What the task asks:
Taking the first line of the listing as the start and the line containing "# Kaltofen's absolute" as the end, reproduce everything in between exactly, both ends included.
** Opening Data block **
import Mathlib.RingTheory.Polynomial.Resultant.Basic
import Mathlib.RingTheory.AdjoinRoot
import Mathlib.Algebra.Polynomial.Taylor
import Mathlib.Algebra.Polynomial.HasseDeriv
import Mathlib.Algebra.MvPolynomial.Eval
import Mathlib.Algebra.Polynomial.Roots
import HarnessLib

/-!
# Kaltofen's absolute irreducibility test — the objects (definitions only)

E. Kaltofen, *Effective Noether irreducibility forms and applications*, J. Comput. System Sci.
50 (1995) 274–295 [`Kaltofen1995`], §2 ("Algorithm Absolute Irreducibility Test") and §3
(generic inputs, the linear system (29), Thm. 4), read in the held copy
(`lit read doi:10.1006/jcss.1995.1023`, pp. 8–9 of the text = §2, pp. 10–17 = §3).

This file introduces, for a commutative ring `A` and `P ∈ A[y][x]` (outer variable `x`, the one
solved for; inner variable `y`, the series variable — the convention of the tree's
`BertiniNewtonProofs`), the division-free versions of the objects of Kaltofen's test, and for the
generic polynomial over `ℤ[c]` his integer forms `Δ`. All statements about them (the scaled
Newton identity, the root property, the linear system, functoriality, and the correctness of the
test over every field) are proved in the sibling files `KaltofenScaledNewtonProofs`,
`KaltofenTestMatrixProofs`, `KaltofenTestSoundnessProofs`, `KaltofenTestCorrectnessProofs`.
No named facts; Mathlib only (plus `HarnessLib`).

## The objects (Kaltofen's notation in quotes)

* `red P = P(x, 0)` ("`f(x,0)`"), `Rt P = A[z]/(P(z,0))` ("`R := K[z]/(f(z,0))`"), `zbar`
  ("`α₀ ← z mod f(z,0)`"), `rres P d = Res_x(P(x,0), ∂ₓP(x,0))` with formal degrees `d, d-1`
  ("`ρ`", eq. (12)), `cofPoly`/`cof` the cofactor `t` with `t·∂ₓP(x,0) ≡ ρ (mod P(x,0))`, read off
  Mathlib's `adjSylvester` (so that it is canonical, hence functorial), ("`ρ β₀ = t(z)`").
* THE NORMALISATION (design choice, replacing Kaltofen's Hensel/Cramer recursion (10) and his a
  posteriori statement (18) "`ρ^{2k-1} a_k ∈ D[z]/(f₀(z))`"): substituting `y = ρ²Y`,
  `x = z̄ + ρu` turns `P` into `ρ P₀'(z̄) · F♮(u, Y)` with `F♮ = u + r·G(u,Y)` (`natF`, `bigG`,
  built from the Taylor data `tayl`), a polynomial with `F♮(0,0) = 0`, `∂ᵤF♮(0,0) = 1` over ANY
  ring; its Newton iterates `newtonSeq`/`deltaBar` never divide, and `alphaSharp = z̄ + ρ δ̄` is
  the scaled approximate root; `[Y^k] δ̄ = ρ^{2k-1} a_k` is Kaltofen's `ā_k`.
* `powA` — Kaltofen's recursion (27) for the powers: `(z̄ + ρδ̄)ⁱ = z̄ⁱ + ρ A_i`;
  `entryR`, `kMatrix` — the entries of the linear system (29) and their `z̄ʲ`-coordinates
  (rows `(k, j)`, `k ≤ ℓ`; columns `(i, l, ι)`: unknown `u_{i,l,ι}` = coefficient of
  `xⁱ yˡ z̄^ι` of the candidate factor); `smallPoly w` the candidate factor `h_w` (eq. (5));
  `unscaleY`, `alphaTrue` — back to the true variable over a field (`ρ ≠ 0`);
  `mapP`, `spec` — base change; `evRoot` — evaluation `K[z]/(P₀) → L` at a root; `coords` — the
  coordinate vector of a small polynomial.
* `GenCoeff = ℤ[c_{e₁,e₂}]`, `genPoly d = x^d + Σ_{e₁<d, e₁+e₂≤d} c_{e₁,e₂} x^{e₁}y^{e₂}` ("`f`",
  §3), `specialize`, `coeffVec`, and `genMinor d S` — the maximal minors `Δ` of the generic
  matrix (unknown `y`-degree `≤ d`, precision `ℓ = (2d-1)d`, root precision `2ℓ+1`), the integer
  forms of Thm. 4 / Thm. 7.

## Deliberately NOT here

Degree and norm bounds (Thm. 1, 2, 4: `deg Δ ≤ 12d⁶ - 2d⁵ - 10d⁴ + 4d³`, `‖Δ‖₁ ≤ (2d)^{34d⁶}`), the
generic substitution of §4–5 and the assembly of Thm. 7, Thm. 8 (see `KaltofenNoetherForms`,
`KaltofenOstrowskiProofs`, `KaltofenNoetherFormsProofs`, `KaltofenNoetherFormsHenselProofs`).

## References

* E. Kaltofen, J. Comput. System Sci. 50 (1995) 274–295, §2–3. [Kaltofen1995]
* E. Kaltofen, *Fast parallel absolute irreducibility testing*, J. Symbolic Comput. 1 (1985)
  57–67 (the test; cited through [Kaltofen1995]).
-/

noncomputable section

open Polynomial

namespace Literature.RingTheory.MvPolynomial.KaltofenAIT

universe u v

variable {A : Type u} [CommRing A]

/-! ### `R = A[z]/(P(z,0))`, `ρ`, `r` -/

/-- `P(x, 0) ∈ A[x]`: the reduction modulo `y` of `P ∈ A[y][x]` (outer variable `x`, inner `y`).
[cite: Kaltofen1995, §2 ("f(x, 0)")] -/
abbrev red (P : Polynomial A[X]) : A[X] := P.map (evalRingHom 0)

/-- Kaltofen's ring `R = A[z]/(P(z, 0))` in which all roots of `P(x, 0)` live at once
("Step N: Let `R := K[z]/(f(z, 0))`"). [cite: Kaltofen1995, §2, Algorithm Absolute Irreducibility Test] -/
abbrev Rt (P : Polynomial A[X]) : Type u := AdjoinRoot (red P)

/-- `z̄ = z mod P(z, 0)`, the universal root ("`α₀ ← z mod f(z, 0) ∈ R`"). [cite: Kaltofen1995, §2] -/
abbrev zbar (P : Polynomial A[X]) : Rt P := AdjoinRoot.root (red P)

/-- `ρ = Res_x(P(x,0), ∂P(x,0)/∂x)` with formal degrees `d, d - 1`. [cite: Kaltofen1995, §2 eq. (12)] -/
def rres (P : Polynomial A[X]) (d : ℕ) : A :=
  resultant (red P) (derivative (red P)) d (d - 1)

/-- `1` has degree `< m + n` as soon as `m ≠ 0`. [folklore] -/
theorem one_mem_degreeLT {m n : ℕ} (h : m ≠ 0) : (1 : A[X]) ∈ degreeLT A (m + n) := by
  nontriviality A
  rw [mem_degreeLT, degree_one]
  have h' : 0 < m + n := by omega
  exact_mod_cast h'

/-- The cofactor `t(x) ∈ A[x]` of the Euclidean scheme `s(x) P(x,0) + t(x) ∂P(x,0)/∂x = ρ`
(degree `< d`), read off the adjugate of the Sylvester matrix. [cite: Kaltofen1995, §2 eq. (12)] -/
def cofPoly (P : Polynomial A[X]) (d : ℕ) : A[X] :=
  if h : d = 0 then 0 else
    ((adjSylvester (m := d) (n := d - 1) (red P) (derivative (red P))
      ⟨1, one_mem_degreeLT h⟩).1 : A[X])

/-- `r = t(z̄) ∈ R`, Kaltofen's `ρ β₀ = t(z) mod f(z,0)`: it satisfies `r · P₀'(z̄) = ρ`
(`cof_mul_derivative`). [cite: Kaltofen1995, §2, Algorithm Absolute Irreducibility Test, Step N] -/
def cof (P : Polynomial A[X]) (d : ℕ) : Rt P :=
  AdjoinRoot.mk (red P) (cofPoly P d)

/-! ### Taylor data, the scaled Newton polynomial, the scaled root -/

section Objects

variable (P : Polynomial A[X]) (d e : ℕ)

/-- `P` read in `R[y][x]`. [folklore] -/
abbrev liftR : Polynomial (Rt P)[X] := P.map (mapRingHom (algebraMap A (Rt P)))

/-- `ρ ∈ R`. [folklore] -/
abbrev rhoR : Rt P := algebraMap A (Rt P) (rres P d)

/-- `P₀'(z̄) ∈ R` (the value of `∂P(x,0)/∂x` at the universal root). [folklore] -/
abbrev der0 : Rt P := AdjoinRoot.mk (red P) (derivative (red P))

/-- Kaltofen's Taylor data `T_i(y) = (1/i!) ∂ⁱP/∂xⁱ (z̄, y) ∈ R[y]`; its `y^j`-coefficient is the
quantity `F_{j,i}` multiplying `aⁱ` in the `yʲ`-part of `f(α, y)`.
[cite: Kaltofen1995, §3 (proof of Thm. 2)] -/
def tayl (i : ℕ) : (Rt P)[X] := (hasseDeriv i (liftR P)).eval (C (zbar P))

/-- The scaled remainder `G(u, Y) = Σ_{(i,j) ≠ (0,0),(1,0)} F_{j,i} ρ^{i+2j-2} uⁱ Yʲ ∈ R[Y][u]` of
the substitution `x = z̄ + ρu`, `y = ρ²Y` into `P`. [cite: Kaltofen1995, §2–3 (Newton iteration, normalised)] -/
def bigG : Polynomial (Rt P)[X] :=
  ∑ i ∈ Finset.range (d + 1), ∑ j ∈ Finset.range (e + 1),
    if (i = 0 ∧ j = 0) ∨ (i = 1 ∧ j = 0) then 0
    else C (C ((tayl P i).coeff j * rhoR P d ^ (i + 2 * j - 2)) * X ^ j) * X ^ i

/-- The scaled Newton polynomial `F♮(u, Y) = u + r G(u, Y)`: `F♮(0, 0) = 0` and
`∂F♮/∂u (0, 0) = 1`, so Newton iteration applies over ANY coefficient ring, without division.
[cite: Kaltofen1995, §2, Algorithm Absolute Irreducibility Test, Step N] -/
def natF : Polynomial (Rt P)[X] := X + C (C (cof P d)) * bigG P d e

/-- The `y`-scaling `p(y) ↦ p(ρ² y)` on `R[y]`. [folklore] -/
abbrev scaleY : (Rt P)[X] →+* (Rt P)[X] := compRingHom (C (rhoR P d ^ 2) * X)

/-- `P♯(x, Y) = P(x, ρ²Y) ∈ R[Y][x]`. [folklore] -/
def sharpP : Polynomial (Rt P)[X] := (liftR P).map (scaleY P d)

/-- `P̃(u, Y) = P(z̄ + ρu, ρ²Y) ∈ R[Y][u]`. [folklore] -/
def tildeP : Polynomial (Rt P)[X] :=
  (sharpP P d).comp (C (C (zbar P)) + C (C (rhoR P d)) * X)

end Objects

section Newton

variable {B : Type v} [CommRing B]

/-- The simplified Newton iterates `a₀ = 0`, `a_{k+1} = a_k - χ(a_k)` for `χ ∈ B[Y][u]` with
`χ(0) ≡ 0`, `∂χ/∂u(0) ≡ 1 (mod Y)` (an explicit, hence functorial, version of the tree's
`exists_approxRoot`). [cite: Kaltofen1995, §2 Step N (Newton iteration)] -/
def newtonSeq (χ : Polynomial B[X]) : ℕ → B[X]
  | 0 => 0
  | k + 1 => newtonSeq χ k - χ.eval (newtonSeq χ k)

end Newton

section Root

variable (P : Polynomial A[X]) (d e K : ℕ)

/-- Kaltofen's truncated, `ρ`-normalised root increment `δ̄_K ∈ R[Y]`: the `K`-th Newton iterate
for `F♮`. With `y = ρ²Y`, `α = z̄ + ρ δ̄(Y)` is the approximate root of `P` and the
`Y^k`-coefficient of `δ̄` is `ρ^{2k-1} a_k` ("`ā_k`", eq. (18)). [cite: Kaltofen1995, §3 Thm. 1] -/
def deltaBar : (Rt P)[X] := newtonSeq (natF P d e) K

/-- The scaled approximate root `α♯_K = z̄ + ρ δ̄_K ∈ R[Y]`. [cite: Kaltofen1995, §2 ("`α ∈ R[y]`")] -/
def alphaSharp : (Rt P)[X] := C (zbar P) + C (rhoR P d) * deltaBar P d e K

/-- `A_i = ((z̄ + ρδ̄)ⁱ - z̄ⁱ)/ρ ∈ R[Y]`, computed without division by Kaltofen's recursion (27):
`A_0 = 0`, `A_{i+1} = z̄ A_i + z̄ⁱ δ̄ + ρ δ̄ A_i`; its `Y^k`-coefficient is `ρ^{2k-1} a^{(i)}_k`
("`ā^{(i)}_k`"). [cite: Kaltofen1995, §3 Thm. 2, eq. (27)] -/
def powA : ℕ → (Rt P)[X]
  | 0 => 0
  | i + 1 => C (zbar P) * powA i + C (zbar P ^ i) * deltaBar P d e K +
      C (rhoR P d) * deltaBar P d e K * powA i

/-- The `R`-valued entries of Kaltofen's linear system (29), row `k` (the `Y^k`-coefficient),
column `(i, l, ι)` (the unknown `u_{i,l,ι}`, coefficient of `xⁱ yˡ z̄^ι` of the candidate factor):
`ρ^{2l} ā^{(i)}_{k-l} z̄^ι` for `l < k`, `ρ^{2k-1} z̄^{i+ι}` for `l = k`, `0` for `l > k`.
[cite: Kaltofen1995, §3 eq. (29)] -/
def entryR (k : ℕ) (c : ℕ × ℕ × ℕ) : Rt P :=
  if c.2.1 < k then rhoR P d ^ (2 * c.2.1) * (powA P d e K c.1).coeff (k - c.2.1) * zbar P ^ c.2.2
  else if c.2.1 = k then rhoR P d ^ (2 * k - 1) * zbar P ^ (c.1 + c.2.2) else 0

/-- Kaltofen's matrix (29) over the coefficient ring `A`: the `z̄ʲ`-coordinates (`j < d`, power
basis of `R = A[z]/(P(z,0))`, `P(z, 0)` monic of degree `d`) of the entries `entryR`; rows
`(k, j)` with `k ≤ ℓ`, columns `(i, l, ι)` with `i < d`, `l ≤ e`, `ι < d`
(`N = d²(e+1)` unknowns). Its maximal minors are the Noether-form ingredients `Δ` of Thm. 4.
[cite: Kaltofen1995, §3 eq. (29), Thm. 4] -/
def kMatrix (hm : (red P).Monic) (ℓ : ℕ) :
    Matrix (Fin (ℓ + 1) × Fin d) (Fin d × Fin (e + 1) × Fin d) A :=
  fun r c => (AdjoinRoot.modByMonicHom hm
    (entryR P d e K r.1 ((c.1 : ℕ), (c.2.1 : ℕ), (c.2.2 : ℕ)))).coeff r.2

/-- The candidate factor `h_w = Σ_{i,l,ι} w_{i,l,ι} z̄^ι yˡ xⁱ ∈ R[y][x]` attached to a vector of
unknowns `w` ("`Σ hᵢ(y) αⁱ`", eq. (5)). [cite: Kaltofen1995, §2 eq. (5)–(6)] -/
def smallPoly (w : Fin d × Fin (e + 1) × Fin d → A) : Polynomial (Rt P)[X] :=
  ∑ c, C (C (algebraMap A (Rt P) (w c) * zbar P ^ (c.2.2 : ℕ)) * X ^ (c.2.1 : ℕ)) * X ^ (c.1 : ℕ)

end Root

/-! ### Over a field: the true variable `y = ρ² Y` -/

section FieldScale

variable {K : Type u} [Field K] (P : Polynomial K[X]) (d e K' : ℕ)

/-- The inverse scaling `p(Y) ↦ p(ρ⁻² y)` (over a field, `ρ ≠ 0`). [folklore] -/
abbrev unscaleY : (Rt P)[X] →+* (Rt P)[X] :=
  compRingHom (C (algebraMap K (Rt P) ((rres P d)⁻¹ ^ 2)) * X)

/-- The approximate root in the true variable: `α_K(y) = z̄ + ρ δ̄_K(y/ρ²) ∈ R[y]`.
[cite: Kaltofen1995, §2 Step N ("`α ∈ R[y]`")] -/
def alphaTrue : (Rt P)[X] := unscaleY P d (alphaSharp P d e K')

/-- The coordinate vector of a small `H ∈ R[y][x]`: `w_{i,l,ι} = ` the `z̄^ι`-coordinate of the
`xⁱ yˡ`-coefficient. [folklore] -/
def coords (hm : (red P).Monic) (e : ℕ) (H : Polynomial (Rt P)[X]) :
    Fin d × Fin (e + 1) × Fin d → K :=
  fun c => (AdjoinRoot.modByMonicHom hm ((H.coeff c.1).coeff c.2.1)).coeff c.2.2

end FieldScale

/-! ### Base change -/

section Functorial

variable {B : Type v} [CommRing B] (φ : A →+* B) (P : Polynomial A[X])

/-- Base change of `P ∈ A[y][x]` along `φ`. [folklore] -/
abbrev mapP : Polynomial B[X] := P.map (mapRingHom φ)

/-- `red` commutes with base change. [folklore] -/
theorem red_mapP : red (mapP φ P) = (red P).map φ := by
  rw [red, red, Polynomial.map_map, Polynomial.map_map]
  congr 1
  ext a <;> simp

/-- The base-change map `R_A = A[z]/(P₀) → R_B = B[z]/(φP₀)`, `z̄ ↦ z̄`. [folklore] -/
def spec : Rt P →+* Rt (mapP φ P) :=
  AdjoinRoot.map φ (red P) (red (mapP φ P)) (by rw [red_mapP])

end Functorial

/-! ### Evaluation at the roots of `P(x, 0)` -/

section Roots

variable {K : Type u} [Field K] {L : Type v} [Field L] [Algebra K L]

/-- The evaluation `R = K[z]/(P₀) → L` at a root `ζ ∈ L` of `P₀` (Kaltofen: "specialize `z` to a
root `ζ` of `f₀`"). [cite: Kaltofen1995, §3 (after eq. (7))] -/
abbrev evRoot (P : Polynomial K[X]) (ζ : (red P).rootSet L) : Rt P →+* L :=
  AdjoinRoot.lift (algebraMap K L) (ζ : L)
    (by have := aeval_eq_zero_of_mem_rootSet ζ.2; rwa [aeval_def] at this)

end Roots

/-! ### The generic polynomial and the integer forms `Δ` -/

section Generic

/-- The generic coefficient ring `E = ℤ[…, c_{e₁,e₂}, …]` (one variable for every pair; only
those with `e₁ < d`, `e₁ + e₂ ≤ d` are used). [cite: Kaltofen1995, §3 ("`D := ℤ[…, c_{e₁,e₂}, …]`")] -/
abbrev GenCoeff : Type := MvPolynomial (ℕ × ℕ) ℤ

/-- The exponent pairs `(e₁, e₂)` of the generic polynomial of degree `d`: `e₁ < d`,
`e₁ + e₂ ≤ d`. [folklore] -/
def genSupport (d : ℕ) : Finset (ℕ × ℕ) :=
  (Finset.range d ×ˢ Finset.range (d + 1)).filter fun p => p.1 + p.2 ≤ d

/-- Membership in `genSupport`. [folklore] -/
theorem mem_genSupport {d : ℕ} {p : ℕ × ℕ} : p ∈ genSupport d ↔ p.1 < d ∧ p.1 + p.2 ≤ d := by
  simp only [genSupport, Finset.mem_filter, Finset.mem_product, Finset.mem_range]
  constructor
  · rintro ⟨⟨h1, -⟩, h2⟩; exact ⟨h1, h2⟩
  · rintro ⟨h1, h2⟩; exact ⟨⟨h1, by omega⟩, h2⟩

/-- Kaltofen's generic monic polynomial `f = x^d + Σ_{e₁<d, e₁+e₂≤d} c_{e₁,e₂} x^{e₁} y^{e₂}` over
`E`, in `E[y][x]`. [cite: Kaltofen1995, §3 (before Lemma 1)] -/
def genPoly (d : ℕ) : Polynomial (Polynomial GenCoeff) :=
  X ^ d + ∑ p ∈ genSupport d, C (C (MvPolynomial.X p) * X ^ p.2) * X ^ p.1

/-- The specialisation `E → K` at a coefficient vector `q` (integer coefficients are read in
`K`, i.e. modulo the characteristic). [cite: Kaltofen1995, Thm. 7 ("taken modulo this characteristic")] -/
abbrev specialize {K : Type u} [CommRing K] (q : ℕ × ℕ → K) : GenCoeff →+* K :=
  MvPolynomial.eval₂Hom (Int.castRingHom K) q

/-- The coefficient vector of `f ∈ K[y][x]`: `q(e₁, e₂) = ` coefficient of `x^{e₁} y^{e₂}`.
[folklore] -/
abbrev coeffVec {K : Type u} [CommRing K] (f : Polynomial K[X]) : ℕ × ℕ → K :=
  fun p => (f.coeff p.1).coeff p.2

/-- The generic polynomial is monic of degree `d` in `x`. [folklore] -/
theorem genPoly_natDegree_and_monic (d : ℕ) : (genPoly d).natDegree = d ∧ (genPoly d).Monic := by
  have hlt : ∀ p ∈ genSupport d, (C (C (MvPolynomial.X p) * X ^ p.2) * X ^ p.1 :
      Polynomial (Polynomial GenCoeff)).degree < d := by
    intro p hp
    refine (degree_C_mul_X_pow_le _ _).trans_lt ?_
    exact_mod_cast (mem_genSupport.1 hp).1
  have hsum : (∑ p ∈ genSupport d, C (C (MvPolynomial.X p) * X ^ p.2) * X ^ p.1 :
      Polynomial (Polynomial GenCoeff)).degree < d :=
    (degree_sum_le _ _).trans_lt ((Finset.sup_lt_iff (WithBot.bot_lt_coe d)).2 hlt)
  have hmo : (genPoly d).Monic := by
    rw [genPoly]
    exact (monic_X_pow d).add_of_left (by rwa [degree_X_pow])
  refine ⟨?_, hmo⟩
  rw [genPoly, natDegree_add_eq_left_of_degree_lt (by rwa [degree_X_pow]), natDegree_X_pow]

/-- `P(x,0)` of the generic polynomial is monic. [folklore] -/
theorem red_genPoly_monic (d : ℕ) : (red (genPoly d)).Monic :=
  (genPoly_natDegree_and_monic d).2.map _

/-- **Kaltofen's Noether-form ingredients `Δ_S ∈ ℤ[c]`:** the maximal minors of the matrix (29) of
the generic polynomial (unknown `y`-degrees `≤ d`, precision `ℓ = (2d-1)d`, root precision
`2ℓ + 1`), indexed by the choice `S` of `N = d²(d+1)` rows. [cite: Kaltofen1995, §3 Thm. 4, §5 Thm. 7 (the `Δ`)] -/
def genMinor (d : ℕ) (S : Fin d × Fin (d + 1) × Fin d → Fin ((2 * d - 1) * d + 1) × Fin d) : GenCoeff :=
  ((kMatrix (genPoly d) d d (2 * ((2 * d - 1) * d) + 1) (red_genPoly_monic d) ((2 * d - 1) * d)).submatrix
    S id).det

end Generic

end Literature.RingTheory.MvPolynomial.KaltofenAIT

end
** Closing Data block **
Answer space:
import Mathlib.RingTheory.Polynomial.Resultant.Basic
import Mathlib.RingTheory.AdjoinRoot
import Mathlib.Algebra.Polynomial.Taylor
import Mathlib.Algebra.Polynomial.HasseDeriv
import Mathlib.Algebra.MvPolynomial.Eval
import Mathlib.Algebra.Polynomial.Roots
import HarnessLib

/-!
# Kaltofen's absolute irreducibility test — the objects (definitions only)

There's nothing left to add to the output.